What to work on: Your output should be the lines of the entries below, exactly, from the first one through the line that holds "the 20-line sequel".
━━━━━ Excerpted data
/-!
# [EtTh] Prop. 5.5 ⊕ Thm. 5.6 (i) at the GENUINE §5 data — consolidation v3a: the base shadow and the Frobenius transport of `Ψ`
# at `A_N` PRODUCED from the model hypotheses ([FrdI] Thm. 3.4 (iii)/(v))

Mochizuki, *The étale theta function and its Frobenioid-theoretic manifestations*, Publ. RIMS **45** (2009)
[cite: MochizukiEtTh2009, Prop 5.5 p.327 (PDF p.101); Thm 5.6 p.328 (PDF p.102)]; Mochizuki, *The geometry of Frobenioids I*
(2008), Thm. 3.4 (iii), (v) pp.62–63 [cite: MochizukiFrdI2008, Thm. 3.4 (v) p.63].  abc-iut cell, layer L2, row K4
«SUBDAG-Thm56 CONSOLIDATION v3» (abc-iut-L2-lead ROWS #13-addendum R153; seat abc-iut-w5-d034, successor of abc-iut-w5-d020 as
custodian of plan/L2/SUBDAG-EtTh-Thm56.md).  PROOF-ONLY (no definition, no new named fact).

One node-closer for the cone nodes `EtTh:Prop5.5` + `EtTh:Thm5.6(i)` at abc-iut-L2-t4's assembled §5 data
`𝔉 := ThetaFrobenioid.ofBiKummerData …` (W3-L2-01): abc-iut-w5-d020's v2 knit
`exists_rigidityFamily_unique_preserved_ofBiKummerData_of_leaves` (p428546) with the six Ψ-transport binders at `A_N` —
the base shadow `θ` of `Ψ` through `α` with its law `hθ` ([EtTh] Thm. 4.4 (i): the `1`-compatible `Ψ^bs`) and the Frobenius
transport `Ψ^{ℕ≥1}` with `hdeg`, `hbi`, `hft` ([FrdI] Thm. 3.4 (iii)) — CONSOLIDATED into ONE existential binder `hpsi` («these data EXIST»), which is VERBATIM the conclusion of abc-iut-w5-d245's
`exists_psiTransportData_ofBiKummerData` (p428815: PRODUCED from the model hypotheses base of FSM-type, slim, `Φ` non-dilating,
`C` not group-like — [EtTh] Thm. 3.7 (i)(ii); its module awaits a parent olean at filing time, so the 20-line sequel
`Sec5Thm56OfBiKummerDataAllLeavesV3Model.lean` discharges `hpsi` by that single term — abc-iut-L2-lead ruling «(ii)» 07:52:32Z).
Since `θ` is existential, the
Prop. 2.4 / T56-L02 / T56-L09c data of its GALOIS SHADOW `γ` ([SemiAnbd] Prop. 3.2: the outer automorphism of `Π^tp_X` induced by
`Ψ^bs`) are quantified over every `θ` satisfying the base-shadow law `hθ` (which determines `θ` on `Aut_D(A_N^bs) = Base(σ(·))`):
the single binder `hΓ`.  The NORMALISED Thm. 5.7 transport `(α, β, D_p₀)` (`D_c = 1`) stays a binder exactly as in v2 (abc-iut-w5-d245's
`…_model` variant hides `D_c`, which is not asserted to be a unit, so the Δ-transport law could not be moved along it); the section
pair `(σ, φ)` with `hσ`, `hφ`, `hc` stays until the R149 σ-theorem lands (v3b).  Every other leaf is plugged BY NAME as in v2.
Residual binders: v2's list MINUS {θA, hθ, ΨN, hdeg, hbi, hft} PLUS the single binder `hpsi`; the second theorem
`…_of_leaves_model_of_dictionary` moreover DERIVES `hKR` (GAP G-L6t23-3) by abc-iut-L2-t11's dictionary route (p429883,
`hKR_ofBiKummerData_of_dictionary`) from {Facts `H`, the cyclotome dictionary `m`, the theta-section compatibility of the pinned
cocycle `η₀` (F-0521), the cyclotomic-character compatibility (F-1306), coverage at `H_{B_N}`, `IdentifiesPiYdd`}.
HONEST FRAMING: kernel-checked implications between typed statements about the assembled §5 data; nothing asserts that such data
exist for an actual curve; typed ≠ discharged; no side taken on [IUTchIII] Cor. 3.12.
-/

noncomputable section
━━━━━━━━━━
Exercise result:
/-!
# [EtTh] Prop. 5.5 ⊕ Thm. 5.6 (i) at the GENUINE §5 data — consolidation v3a: the base shadow and the Frobenius transport of `Ψ`
# at `A_N` PRODUCED from the model hypotheses ([FrdI] Thm. 3.4 (iii)/(v))

Mochizuki, *The étale theta function and its Frobenioid-theoretic manifestations*, Publ. RIMS **45** (2009)
[cite: MochizukiEtTh2009, Prop 5.5 p.327 (PDF p.101); Thm 5.6 p.328 (PDF p.102)]; Mochizuki, *The geometry of Frobenioids I*
(2008), Thm. 3.4 (iii), (v) pp.62–63 [cite: MochizukiFrdI2008, Thm. 3.4 (v) p.63].  abc-iut cell, layer L2, row K4
«SUBDAG-Thm56 CONSOLIDATION v3» (abc-iut-L2-lead ROWS #13-addendum R153; seat abc-iut-w5-d034, successor of abc-iut-w5-d020 as
custodian of plan/L2/SUBDAG-EtTh-Thm56.md).  PROOF-ONLY (no definition, no new named fact).

One node-closer for the cone nodes `EtTh:Prop5.5` + `EtTh:Thm5.6(i)` at abc-iut-L2-t4's assembled §5 data
`𝔉 := ThetaFrobenioid.ofBiKummerData …` (W3-L2-01): abc-iut-w5-d020's v2 knit
`exists_rigidityFamily_unique_preserved_ofBiKummerData_of_leaves` (p428546) with the six Ψ-transport binders at `A_N` —
the base shadow `θ` of `Ψ` through `α` with its law `hθ` ([EtTh] Thm. 4.4 (i): the `1`-compatible `Ψ^bs`) and the Frobenius
transport `Ψ^{ℕ≥1}` with `hdeg`, `hbi`, `hft` ([FrdI] Thm. 3.4 (iii)) — CONSOLIDATED into ONE existential binder `hpsi` («these data EXIST»), which is VERBATIM the conclusion of abc-iut-w5-d245's
`exists_psiTransportData_ofBiKummerData` (p428815: PRODUCED from the model hypotheses base of FSM-type, slim, `Φ` non-dilating,
`C` not group-like — [EtTh] Thm. 3.7 (i)(ii); its module awaits a parent olean at filing time, so the 20-line sequel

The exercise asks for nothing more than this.